A.I. researchers and A.I. practitioners live in different worlds.

This is the web version of Eye on A.I., Fortune’s weekly newsletter covering artificial intelligence and business. To get it delivered weekly to your in-box, sign up here.

For the past three years, two London-based investors have compiled an extremely comprehensive summary of the current “State of A.I.” It’s the work of Ian Hogarth, who founded the concert discovery site Songkick and is now a prominent angel investor, and Nathan Benaich, a venture capitalist whose firm Air Street Capital focuses on startups built around applications of artificial intelligence.

This year’s report runs to 177 detailed Powerpoint slides. It’s a great way to take the pulse of the whole field.

The report touches on so many areas that I won’t be able to do it justice. But I will highlight a few things that struck me.

One trend emerging from the report that I touched on in this newsletter back in December: a growing dichotomy between the priorities of A.I. researchers and those of A.I. practitioners who work in other kinds of businesses, such as healthcare and finance.

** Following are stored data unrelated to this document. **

/-- **The `ℓ`-adic transport, over any field.** Let `W, W'` be Weierstrass curves and `A, A'`
abelian varieties over a field `K`, with `Γ_K`-equivariant additive isomorphisms
`eW : A(K̄) ≅ E(K̄)`, `eW' : A'(K̄) ≅ E'(K̄)` such that every non-zero `f ∈ Hom_K(A, A')`
corresponds to an isogeny `E → E'` (`hHom`). If every `Γ_K`-equivariant `ℤ_ℓ`-linear map
`T_ℓ A → T_ℓ A'` lies in the `ℤ_ℓ`-span of the maps `T_ℓ f`, `f ∈ Hom_K(A, A')` (`hspan`: the
surjectivity of `ℤ_ℓ ⊗ Hom_K(A, A') → Hom_{Γ_K}(T_ℓ A, T_ℓ A')` in span form), then every
`Γ_K`-equivariant `ℤ_ℓ`-linear `g : T_ℓ E → T_ℓ E'` lies in the `ℤ_ℓ`-span of the maps `T_ℓ φ`,
`φ : E → E'` an isogeny over `K`: `g' = T_ℓ(eW'⁻¹) ∘ g ∘ T_ℓ(eW)` is equivariant, so
`g' = Σ cᵢ T_ℓ fᵢ`, and `g = T_ℓ(eW') ∘ g' ∘ T_ℓ(eW⁻¹) = Σ cᵢ T_ℓ φᵢ` by functoriality of `T_ℓ`
(`φᵢ ∘ eW = eW' ∘ fᵢ` for `fᵢ ≠ 0`, and `T_ℓ 0 = 0`). Silverman, *AEC*, III.§7 (functoriality
of `T_ℓ`); Tate, Invent. Math. 2 (1966), §1. [folklore] -/
theorem mem_span_range_tateModule_map_of_abelianVariety_of_span
    (eW : A.geomPoints ≃+ W.geomPoints)
    (heW : ∀ (σ : Field.absoluteGaloisGroup K) (P : A.geomPoints), eW (σ • P) = σ • eW P)
    (eW' : A'.geomPoints ≃+ W'.geomPoints)
    (heW' : ∀ (σ : Field.absoluteGaloisGroup K) (P : A'.geomPoints), eW' (σ • P) = σ • eW' P)
    (hHom : ∀ f : A ⟶ A', f ≠ 0 →
      ∃ φ : Isogeny W W', ∀ P : A.geomPoints, φ (eW P) = eW' (Hom.geomPointsMap f P))
    (hspan : ∀ g' : A.tateModule ℓ →ₗ[ℤ_[ℓ]] A'.tateModule ℓ,
      (∀ (σ : Field.absoluteGaloisGroup K) (x : A.tateModule ℓ), g' (σ • x) = σ • g' x) →
      g' ∈ Submodule.span ℤ_[ℓ] (Set.range (tateModuleMap ℓ : (A ⟶ A') → _)))
    (g : W.tateModule ℓ →ₗ[ℤ_[ℓ]] W'.tateModule ℓ)
    (hg : ∀ (σ : Field.absoluteGaloisGroup K) (x : W.tateModule ℓ), g (σ • x) = σ • g x) :
    g ∈ Submodule.span ℤ_[ℓ]
      (Set.range fun φ : Isogeny W W' ↦ Literature.NumberTheory.EllipticCurves.TateModule.map ℓ φ.toAddMonoidHom) := by
  classical
  -- the four transport maps
  set TW : A.tateModule ℓ →ₗ[ℤ_[ℓ]] W.tateModule ℓ :=
    Literature.NumberTheory.EllipticCurves.TateModule.map ℓ (eW : A.geomPoints →+ W.geomPoints) with hTW
  set TWi : W.tateModule ℓ →ₗ[ℤ_[ℓ]] A.tateModule ℓ :=
    Literature.NumberTheory.EllipticCurves.TateModule.map ℓ (eW.symm : W.geomPoints →+ A.geomPoints) with hTWi
  set TW' : A'.tateModule ℓ →ₗ[ℤ_[ℓ]] W'.tateModule ℓ :=
    Literature.NumberTheory.EllipticCurves.TateModule.map ℓ (eW' : A'.geomPoints →+ W'.geomPoints) with hTW'
  set TWi' : W'.tateModule ℓ →ₗ[ℤ_[ℓ]] A'.tateModule ℓ :=
    Literature.NumberTheory.EllipticCurves.TateModule.map ℓ (eW'.symm : W'.geomPoints →+ A'.geomPoints) with hTWi'
  have hWW : TW.comp TWi = LinearMap.id := tateModule_map_comp_symm ℓ eW
  have hWW' : TW'.comp TWi' = LinearMap.id := tateModule_map_comp_symm ℓ eW'
  -- the transported map is equivariant
  set g' : A.tateModule ℓ →ₗ[ℤ_[ℓ]] A'.tateModule ℓ := (TWi'.comp g).comp TW with hg'
  have heWi' : ∀ (σ : Field.absoluteGaloisGroup K) (Q : W'.geomPoints),
      eW'.symm (σ • Q) = σ • eW'.symm Q := fun σ Q ↦ by
    apply eW'.injective
    rw [heW', eW'.apply_symm_apply, eW'.apply_symm_apply]
  have hg'eq : ∀ (σ : Field.absoluteGaloisGroup K) (x : A.tateModule ℓ),
      g' (σ • x) = σ • g' x := by
    intro σ x
    simp only [hg', LinearMap.comp_apply]
    rw [hTW, tateModule_map_smul_of_equivariant ℓ (eW : A.geomPoints →+ W.geomPoints) heW, hg,
      hTWi', tateModule_map_smul_of_equivariant ℓ (eW'.symm : W'.geomPoints →+ A'.geomPoints) heWi']
  -- the abelian-variety statement for (A, A')
  have hmem := hspan g' hg'eq
  -- transport back: g = TW' ∘ g' ∘ TWi
  have hgg : g = (TW'.comp g').comp TWi := by
    rw [hg', ← LinearMap.comp_assoc, ← LinearMap.comp_assoc, hWW', LinearMap.id_comp,
      LinearMap.comp_assoc, hWW, LinearMap.comp_id]
  rw [hgg]
  refine Submodule.span_induction ?_ ?_ ?_ ?_ hmem
  · rintro _ ⟨f, rfl⟩
    by_cases hf : f = 0
    · rw [hf, AbelianVariety.tateModuleMap_zero ℓ, LinearMap.comp_zero, LinearMap.zero_comp]
      exact zero_mem _
    · obtain ⟨φ, hφ⟩ := hHom f hf
      refine Submodule.subset_span ⟨φ, ?_⟩
      -- T φ = TW' ∘ T f ∘ TWi, from φ ∘ eW = eW' ∘ f
      have key : (Literature.NumberTheory.EllipticCurves.TateModule.map ℓ φ.toAddMonoidHom).comp TW =
          TW'.comp (AbelianVariety.tateModuleMap ℓ f) := by
        rw [hTW, hTW', AbelianVariety.tateModuleMap, ← Literature.NumberTheory.EllipticCurves.TateModule.map_comp,
          ← Literature.NumberTheory.EllipticCurves.TateModule.map_comp]
        congr 1
        ext P
        exact hφ P
      calc Literature.NumberTheory.EllipticCurves.TateModule.map ℓ φ.toAddMonoidHom
          = ((Literature.NumberTheory.EllipticCurves.TateModule.map ℓ φ.toAddMonoidHom).comp TW).comp TWi := by
            rw [LinearMap.comp_assoc, hWW, LinearMap.comp_id]
        _ = (TW'.comp (AbelianVariety.tateModuleMap ℓ f)).comp TWi := by rw [key]
  · rw [LinearMap.comp_zero, LinearMap.zero_comp]; exact zero_mem _
  · intro u v _ _ hu hv
    rw [LinearMap.comp_add, LinearMap.add_comp]
    exact add_mem hu hv
  · intro c u _ hu
    rw [LinearMap.comp_smul, LinearMap.smul_comp]
    exact Submodule.smul_mem _ c hu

The research community wants to push the boundaries of what A.I. can do. Benaich calls this group the “big-model world.” And for good reason. Many of the A.I. systems that are currently at the bleeding edge are truly gargantuan. Training a model that has hundreds of billions of parameters—as OpenAI’s GPT-3 language model does—takes mind-boggling amounts of computing power and costs millions of dollars.

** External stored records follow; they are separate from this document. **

/-
Soloist `solo-ValiantsHypothesis-informed`, session 23 — polynomial sections: the UFD normal form of
bilinear families and neighbourhood independence (note `paper/quadspan.md` §7.17, Proposition 7.77 (a), (c)).
-/
import Mathlib

/-!
# Bilinear monomial families over `K[X]`: common divisors are monomials; neighbours are independent

Setting of the soloist note `paper/quadspan.md` §7.4/§7.17: rows `(f, h)` and columns `(k, g)` with
entries in a fixed finite-dimensional space of polynomials, and EDGES `f * g - h * k = C c * X ^ e`
(`c ≠ 0`), the exponents `e` on the edges at one row pairwise distinct.

* `soloInformed_dvd_X_pow_of_dvd_C_mul_X_pow` : a divisor of `C c * X ^ e` (`c ≠ 0`) is associated to
  some `X ^ m`, `m ≤ e` (`K[X]` is a UFD and `X` is prime);
* `soloInformed_row_common_divisor_monomial` / `soloInformed_col_common_divisor_monomial` :
  Proposition 7.77(a) — every common divisor of the two entries of an ACTIVE row (column) is a
  monomial up to a unit, i.e. active vectors are `X ^ m •` (coprime pair);
* `soloInformed_neighbours_linearIndependent` : Proposition 7.77(c) — if `f * g j - h * k j = c j • χ j`
  for all `j` with `χ` linearly independent (e.g. distinct powers of the variable) and all `c j ≠ 0`,
  then the columns `j ↦ (k j, g j)` are linearly independent (over any commutative `K`-algebra);
* `soloInformed_neighbours_card_le` : hence at most `2 · finrank K L'` columns are adjacent to one row
  when all entries lie in a finite-dimensional subspace `L'` — the degree bound `deg_Γ ≤ 2(s+1)`.
-/

namespace Summit.ValiantsHypothesis.ValiantsHypothesis.Theorems

open Polynomial

section UFD

variable {K : Type*} [Field K]

/-- A divisor of `C c * X ^ e`, `c ≠ 0`, is a monomial up to a unit. -/
theorem soloInformed_dvd_X_pow_of_dvd_C_mul_X_pow {q : K[X]} {c : K} {e : ℕ} (hc : c ≠ 0)
    (hq : q ∣ C c * X ^ e) : ∃ m ≤ e, Associated q (X ^ m) := by
  have hu : IsUnit (C c) := Polynomial.isUnit_C.mpr (isUnit_iff_ne_zero.mpr hc)
  have h2 : q ∣ (X : K[X]) ^ e := hu.dvd_mul_left.mp hq
  exact (dvd_prime_pow Polynomial.prime_X e).mp h2

/-- Proposition 7.77(a), rows: on an edge `f * g - h * k = C c * X ^ e` (`c ≠ 0`) every common
divisor of the row entries `f, h` is associated to a power `X ^ m`, `m ≤ e`. -/
theorem soloInformed_row_common_divisor_monomial {f h k g q : K[X]} {c : K} {e : ℕ} (hc : c ≠ 0)
    (hdet : f * g - h * k = C c * X ^ e) (hf : q ∣ f) (hh : q ∣ h) :
    ∃ m ≤ e, Associated q (X ^ m) := by
  apply soloInformed_dvd_X_pow_of_dvd_C_mul_X_pow hc
  rw [← hdet]
  exact dvd_sub (hf.mul_right g) (hh.mul_right k)

/-- Proposition 7.77(a), columns: every common divisor of the column entries `k, g` is associated
to a power `X ^ m`, `m ≤ e`. -/
theorem soloInformed_col_common_divisor_monomial {f h k g q : K[X]} {c : K} {e : ℕ} (hc : c ≠ 0)
    (hdet : f * g - h * k = C c * X ^ e) (hk : q ∣ k) (hg : q ∣ g) :
    ∃ m ≤ e, Associated q (X ^ m) := by
  apply soloInformed_dvd_X_pow_of_dvd_C_mul_X_pow hc
  rw [← hdet]
  exact dvd_sub (hg.mul_left f) (hk.mul_left h)

end UFD

section Neighbours

variable {K : Type*} [Field K] {A : Type*} [CommRing A] [Algebra K A]

/-- The `K`-linear "determinant against a fixed row `(f, h)`": `w ↦ f * w 1 - h * w 0`. -/
noncomputable def soloRowDet (f h : A) : (Fin 2 → A) →ₗ[K] A :=
  (LinearMap.mulLeft K f).comp (LinearMap.proj 1) - (LinearMap.mulLeft K h).comp (LinearMap.proj 0)

/-- `soloRowDet f h w = f * w 1 - h * w 0`. -/
@[simp] theorem soloRowDet_apply (f h : A) (w : Fin 2 → A) :
    soloRowDet (K := K) f h w = f * w 1 - h * w 0 := by
  simp [soloRowDet]

/-- Proposition 7.77(c): columns adjacent to one row along edges with linearly independent values
(`f * g j - h * k j = c j • χ j`, `χ` linearly independent, `c j ≠ 0`) are linearly independent. -/
theorem soloInformed_neighbours_linearIndependent {ι : Type*} (f h : A) (k g : ι → A) (χ : ι → A)
    (hχ : LinearIndependent K χ) (c : ι → K) (hc : ∀ j, c j ≠ 0)
    (hedge : ∀ j, f * g j - h * k j = c j • χ j) :
    LinearIndependent K (fun j => (![k j, g j] : Fin 2 → A)) := by
  have h1 : LinearIndependent K (fun j => c j • χ j) := by
    have := hχ.units_smul (fun j => Units.mk0 (c j) (hc j))
    convert this using 1
    funext j
    simp [Units.smul_mk0]
  apply LinearIndependent.of_comp (soloRowDet (K := K) f h)
  have h2 : (⇑(soloRowDet (K := K) f h) ∘ fun j => (![k j, g j] : Fin 2 → A)) = fun j => c j • χ j := by
    funext j
    simp [hedge j]
  rw [h2]
  exact h1

/-- The degree bound of Proposition 7.77(c): if moreover all column entries lie in a
finite-dimensional subspace `L'`, at most `2 · finrank K L'` columns are adjacent to one row. -/
theorem soloInformed_neighbours_card_le {ι : Type*} [Fintype ι] (L' : Submodule K A)
    [Module.Finite K L'] (f h : A) (k g : ι → L') (χ : ι → A)
    (hχ : LinearIndependent K χ) (c : ι → K) (hc : ∀ j, c j ≠ 0)
    (hedge : ∀ j, f * (g j : A) - h * (k j : A) = c j • χ j) :
    Fintype.card ι ≤ 2 * Module.finrank K L' := by
  -- the columns as vectors of `Fin 2 → L'`
  let v : ι → (Fin 2 → L') := fun j => ![k j, g j]
  -- the determinant against the row, on `Fin 2 → L'`
  let D : (Fin 2 → L') →ₗ[K] A :=
    (soloRowDet (K := K) f h).comp (L'.subtype.compLeft (Fin 2))
  have hD : ∀ j, D (v j) = c j • χ j := by
    intro j
    simp [D, v, LinearMap.compLeft, hedge j]
  have h1 : LinearIndependent K (fun j => c j • χ j) := by
    have := hχ.units_smul (fun j => Units.mk0 (c j) (hc j))
    convert this using 1
    funext j
    simp [Units.smul_mk0]
  have hv : LinearIndependent K v := by
    apply LinearIndependent.of_comp D
    have h2 : (⇑D ∘ v) = fun j => c j • χ j := by
      funext j; exact hD j
    rw [h2]; exact h1
  have hcard := hv.fintype_card_le_finrank
  have hfin : Module.finrank K (Fin 2 → L') = 2 * Module.finrank K L' := by
    rw [Module.finrank_pi_fintype]
    simp [Finset.sum_const, Finset.card_univ, Fintype.card_fin]
  omega

end Neighbours

end Summit.ValiantsHypothesis.ValiantsHypothesis.Theorems
import Mathlib
import HarnessLib
import HarnessLib.Audit
import Summits.Schanuel.Statement
import Literature.ModelTheory.ExponentialFields.Languages
import Summits.Ventures.Crystal3D.Kissing125.SearchCheck3
import HarnessLib

/-!
# The run of the growth search at `κ = 7/32`, part 218 of 256 (computational, `native_decide`)

HONEST FRAMING (cell pub-crystal3d, K-path at `h = 5/4`): this is NOT a result printed by Hales.  It is his
METHOD (arXiv:1209.6043, Theorem 3: the main estimate + the classification of the contact graphs of kissing
configurations, in the tree's form of a verified interval-arithmetic growth search, `Literature/…/KissingSearch*.lean`)
RE-RUN at the separation `5/2` instead of `2h₀ = 2.52` (largest long-side cosine `κ = 1 − (5/4)²/2 = 7/32` instead of
`κ₀ = 1031/5000`).  The declarations are namespace-shadowing COPIES of the tree's declarations (same names, inside
`namespace Summit.Ventures.Crystal3D.Kissing125[.KissingSearch]`, original docstrings and citation tags kept — the tags
name the printed METHOD step each declaration implements); the diff to the originals is stated per file.  Generated by
`HOME/lean/kissing125/gen/mkfiles.py`; audit recipe in `HOME/lean/kissing125/README.md`.  Nothing here is asserted
about GAP(1.26) or any census.

THIS FILE: part `218` of the computation `∀ i < 256, checkPart 5 256 i 60 = true` for the 7/32 checker
(`SearchCheck*.lean`): the states of the depth-`5` frontier (`21 802` states at `7/32`; `17 556` in the tree's 128-part run
at `κ₀`) with index `≡ 218 (mod 256)`, each searched with fuel `60` — `256` parts so that a part carries about the node
count of a `κ₀` part of the tree's run (the 7/32 search has ≈ `2.05×` the nodes; pilot measurement by typer-bulk g6, farm
`#eval` of a counting twin: every leaf killed by propagation or accepted as FCC/HCP, no bisection needed).  Assembled in `SearchFinal.lean`.

## References
* T. C. Hales, *A proof of Fejes Tóth's conjecture on sphere packings with kissing number twelve*,
  arXiv:1209.6043 (2012): Definition 1, Theorem 2 (main estimate `d₃`), Theorem 3, Lemmas 7–10. [`Hales2012`]
* R. E. Moore, *Interval Analysis* (1966), Theorem 3.1, §4.4. [`Moore1966`]
-/

namespace Summit.Ventures.Crystal3D.Kissing125

open Literature.Geometry.DiscreteGeometry

namespace KissingSearch

/-- **Part `218` of `256` of the growth search at `κ = 7/32` returns `true`** (frontier depth `5`, fuel `60`).
[cite: Hales2012, Theorem 3 and Lemma 8] -/
theorem checkPart_eq_true_218 : checkPart 5 256 218 60 = true := by
  native_decide

end KissingSearch

end Summit.Ventures.Crystal3D.Kissing125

Benaich and Hogarth question whether that is sustainable. “We are rapidly approaching outrageous computational, economic and environmental costs to gain incrementally smaller improvements in model performance,” the two write. They note that many machine learning researchers feel that progress in the field has stagnated and that fundamentally different approaches may be needed to bring us much closer to artificial general intelligence—systems that can perform many different kinds of tasks at human or super-human levels.

With the exception of the world’s tech giants, most companies can’t afford to live in “big-model world.” If more sophisticated A.I. actually depends on building larger and larger models, then “only a small number of actors will be able to compete,” Hogarth tells me. And while the likes of Google, Microsoft and IBM hope to sell their big models, pre-trained and pre-built, to customers of their cloud computing services, many businesses are reluctant to adopt giant pre-trained A.I. software because they don’t have enough insight into how it’s trained and how it’ll perform. Companies fear that by adopting it they may be inadvertently stepping into an ethical, reputational or regulatory morass.

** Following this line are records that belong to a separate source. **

import Summits.KontsevichZagierPeriods.KontsevichZagierPeriods.Theorems.SymplecticScissorsRealOnePeriodRelationsLoopLayer

/-!
# `RealOnePeriodRelations` (stmt-KontsevichZagierPeriods-10042), line `nash-retraction-thin-strip`,
# the log–loop layer: stub `stub_ratLoopArcs` — arcs of the joint layer are symbols

The log–loop layer joins the landed RATIONAL layer (logarithms; genus `0`, arbitrary paths) and the
landed LOOP layer (complete real elliptic integrals of a finite family `E_j : y² = x³ + A_j x + B_j` of
real elliptic curves over `ℚ̄ ∩ ℝ`; closed paths).  Its ARCS step says: every cell of the joint layer —

* a unit rational cell `[∫_{(0,1)} P/Q]` (`Q ≠ 0` on `(0,1)`),
* a polynomial cell `[∫_{(a,b)} P]`,
* an odd oval cell `[∫_{(e₁,e₂)} (P₂ √f_j + P₃/√f_j)]` (`e₁ < e₂` consecutive real roots of `f_j`),
* a branch cell `[∫_{(e,∞)} c₀/√f_j]` (`e` the largest real root of `f_j`)

— is, modulo `M₁ = closure (1a ∪ 1b ∪ 2 ∪ Green)`, the sum of the real realisations of an algebraic
combination `C` of period symbols with the same value, every symbol in the support of `C` being either a
symbol on a punctured line `Z_a = {y ∏ (x − aᵢ) = 1}`, or the unit symbol `𝟙`, or a CLOSED-loop symbol
on one of the curves `E_j`.

This is a plain four-way case split repackaging the two landed arcs theorems:
`RationalLayer.ratArcs` (unit rational cells ↦ punctured-line symbols) and `LoopLayer.stub_loopArcs`
(polynomial / odd-oval / branch cells ↦ unit and closed-loop symbols); the only work is widening the
disjunction describing the support of `C`.

References: A. Huber, G. Wüstholz, *Transcendence and Linear Relations of 1-Periods* (2022), §3.3.1,
§13.2; M. Kontsevich, D. Zagier, *Periods* (2001), §1.2.
-/

noncomputable section

open scoped BigOperators Polynomial
open Set MeasureTheory MvPolynomial
open Literature.NumberTheory.Transcendental Literature.NumberTheory.Transcendental.CurvePeriods
open Summit.KontsevichZagierPeriods.SymplecticScissors.RealOnePeriodRelationsNegative (M₁ H₁ crux_iff unitDom)

namespace Summit.KontsevichZagierPeriods.SymplecticScissors.RealOnePeriodRelations

namespace LogLoopLayer

/-- **Stub `stub_ratLoopArcs`** (registered) — ARCS ARE SYMBOLS on the log–loop layer: a unit rational
cell is, modulo `M₁`, the real realisation of a period symbol on a punctured line
(`RationalLayer.ratArcs`), a polynomial / odd-oval / branch cell that of an algebraic combination of the
unit symbol and closed-loop symbols on `y² = x³ + A_j x + B_j` (`LoopLayer.stub_loopArcs`), with the
same value. [cite: HuberWustholz2022, §3.3.1, §13.2] -/
theorem stub_ratLoopArcs : ∀ (k : ℕ) (A B : Fin k → ℝ), (∀ j, IsAlgebraic ℚ (A j)) → (∀ j, IsAlgebraic ℚ (B j)) →
    (∀ j, 4 * A j ^ 3 + 27 * B j ^ 2 ≠ 0) →
    ∀ ρ : KZ.IntegralRep 1,
    ((ρ.domain = {z | z 0 ∈ Set.Ioo (0 : ℝ) 1} ∧
        ∃ P Q : Polynomial (algebraicClosure ℚ ℝ),
          (∀ t ∈ Set.Ioo (0 : ℝ) 1, Polynomial.aeval t Q ≠ 0) ∧
          ∀ t ∈ Set.Ioo (0 : ℝ) 1, ρ.integrand (fun _ => t) = Polynomial.aeval t P / Polynomial.aeval t Q) ∨
      (∃ a b : ℝ, IsAlgebraic ℚ a ∧ IsAlgebraic ℚ b ∧ a < b ∧ ρ.domain = {z | z 0 ∈ Set.Ioo a b} ∧
            ∃ P : Polynomial (algebraicClosure ℚ ℝ), ∀ x ∈ Set.Ioo a b, ρ.integrand (fun _ => x) = Polynomial.aeval x P) ∨
        (∃ j, ∃ e₁ e₂ : ℝ, IsAlgebraic ℚ e₁ ∧ IsAlgebraic ℚ e₂ ∧ e₁ < e₂ ∧ e₁ ^ 3 + A j * e₁ + B j = 0 ∧
          e₂ ^ 3 + A j * e₂ + B j = 0 ∧ (∀ x ∈ Set.Ioo e₁ e₂, 0 < x ^ 3 + A j * x + B j) ∧
          ρ.domain = {z | z 0 ∈ Set.Ioo e₁ e₂} ∧
          ∃ P₂ P₃ : Polynomial (algebraicClosure ℚ ℝ), ∀ x ∈ Set.Ioo e₁ e₂,
            ρ.integrand (fun _ => x) = Polynomial.aeval x P₂ * Real.sqrt (x ^ 3 + A j * x + B j) +
              Polynomial.aeval x P₃ / Real.sqrt (x ^ 3 + A j * x + B j)) ∨
        (∃ j, ∃ e c₀ : ℝ, IsAlgebraic ℚ e ∧ IsAlgebraic ℚ c₀ ∧ e ^ 3 + A j * e + B j = 0 ∧
          (∀ x : ℝ, e < x → 0 < x ^ 3 + A j * x + B j) ∧ ρ.domain = {z | e < z 0} ∧
          ∀ z ∈ ρ.domain, ρ.integrand z = c₀ / Real.sqrt ((z 0) ^ 3 + A j * (z 0) + B j))) →
    ∃ (C : PeriodSymbol →₀ ℂ) (R : PeriodSymbol → KZ.IntegralRep 1), (∀ s, IsAlgebraic ℚ (C s)) ∧
      (∀ s ∈ C.support,
        (∃ (r : ℕ) (a : Fin r → ℂ), Function.Injective a ∧ (∀ i, IsAlgebraic ℚ (a i)) ∧
          s.Z = (⟨2, 1, ![X 1 * ∏ i, (X 0 - MvPolynomial.C (a i)) - 1]⟩ : CurveData)) ∨
        s = PeriodSymbol.unit ∨
        ∃ j, s.Z = weierCurve (A j : ℂ) (B j : ℂ) ∧ s.γ.toFun 1 = s.γ.toFun 0) ∧
      (∀ s ∈ C.support, IsSemialgebraicMapOn ℚ {z : Fin 1 → ℝ | z 0 ∈ Set.Icc (0 : ℝ) 1}
        (fun z => Fin.append (fun i => (s.γ.toFun (z 0) i).re) (fun i => (s.γ.toFun (z 0) i).im))) ∧
      (∀ s ∈ C.support, (R s).domain = {z | z 0 ∈ Set.Ioo (0 : ℝ) 1} ∧ ∀ z ∈ (R s).domain, (R s).integrand z =
        (C s * ∑ i, MvPolynomial.eval (s.γ.toFun (z 0)) (s.ω i) * deriv (fun u => s.γ.toFun u i) (z 0)).re) ∧
      evalCombination C = ((ρ.value : ℝ) : ℂ) ∧ KZ.of ρ - ∑ s ∈ C.support, KZ.of (R s) ∈ M₁ := by
  intro k A B hA hB hD ρ hρ
  rcases hρ with hrat | hloop
  · obtain ⟨C, R, h1, h2, h3, h4, h5, h6⟩ := RationalLayer.ratArcs ρ hrat
    exact ⟨C, R, h1, fun s hs => Or.inl (h2 s hs), h3, h4, h5, h6⟩
  · obtain ⟨C, R, h1, h2, h3, h4, h5, h6⟩ := LoopLayer.stub_loopArcs k A B hA hB hD ρ hloop
    exact ⟨C, R, h1, fun s hs => Or.inr (h2 s hs), h3, h4, h5, h6⟩

end LogLoopLayer

end Summit.KontsevichZagierPeriods.SymplecticScissors.RealOnePeriodRelations

end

Most businesses live on a different A.I. planet. Benaich calls this “the task-specific A.I. world.” These folks are looking to build A.I. systems that perform one highly specialized task exceptionally well. In building this task-specific software, even startups can compete. Benaich, for instance, points to a young London company called PolyAI that he’s invested in. It has built a chat bot-like conversational A.I. system that outperforms many of the larger language models, such as Google’s BERT, but is a fraction of the size of most cutting-edge NLP systems. (PolyAI’s system took in 59 million parameters compared to BERT, which even in its lightweight version uses 110 million parameters.) This allows PolyAI’s software to be trained on just a dozen GPUs—the graphics processing chips that have become the workhorses of A.I. computing—in a single day.

Benaich and Hogarth also have a nice slide deep in the report showing that 25% of the fastest-growing Github projects in the second half of 2020 were for “machine-learning operations” (MLOps), or the engineering nitty-gritty that lets companies deploy, run and maintain A.I. software over the long haul. MLOps is now trending as a Google search term for the first time. This, Benaich and Hogarth write, “signals an industry shift from technology R&D (how to build models) to operations (how to run models).”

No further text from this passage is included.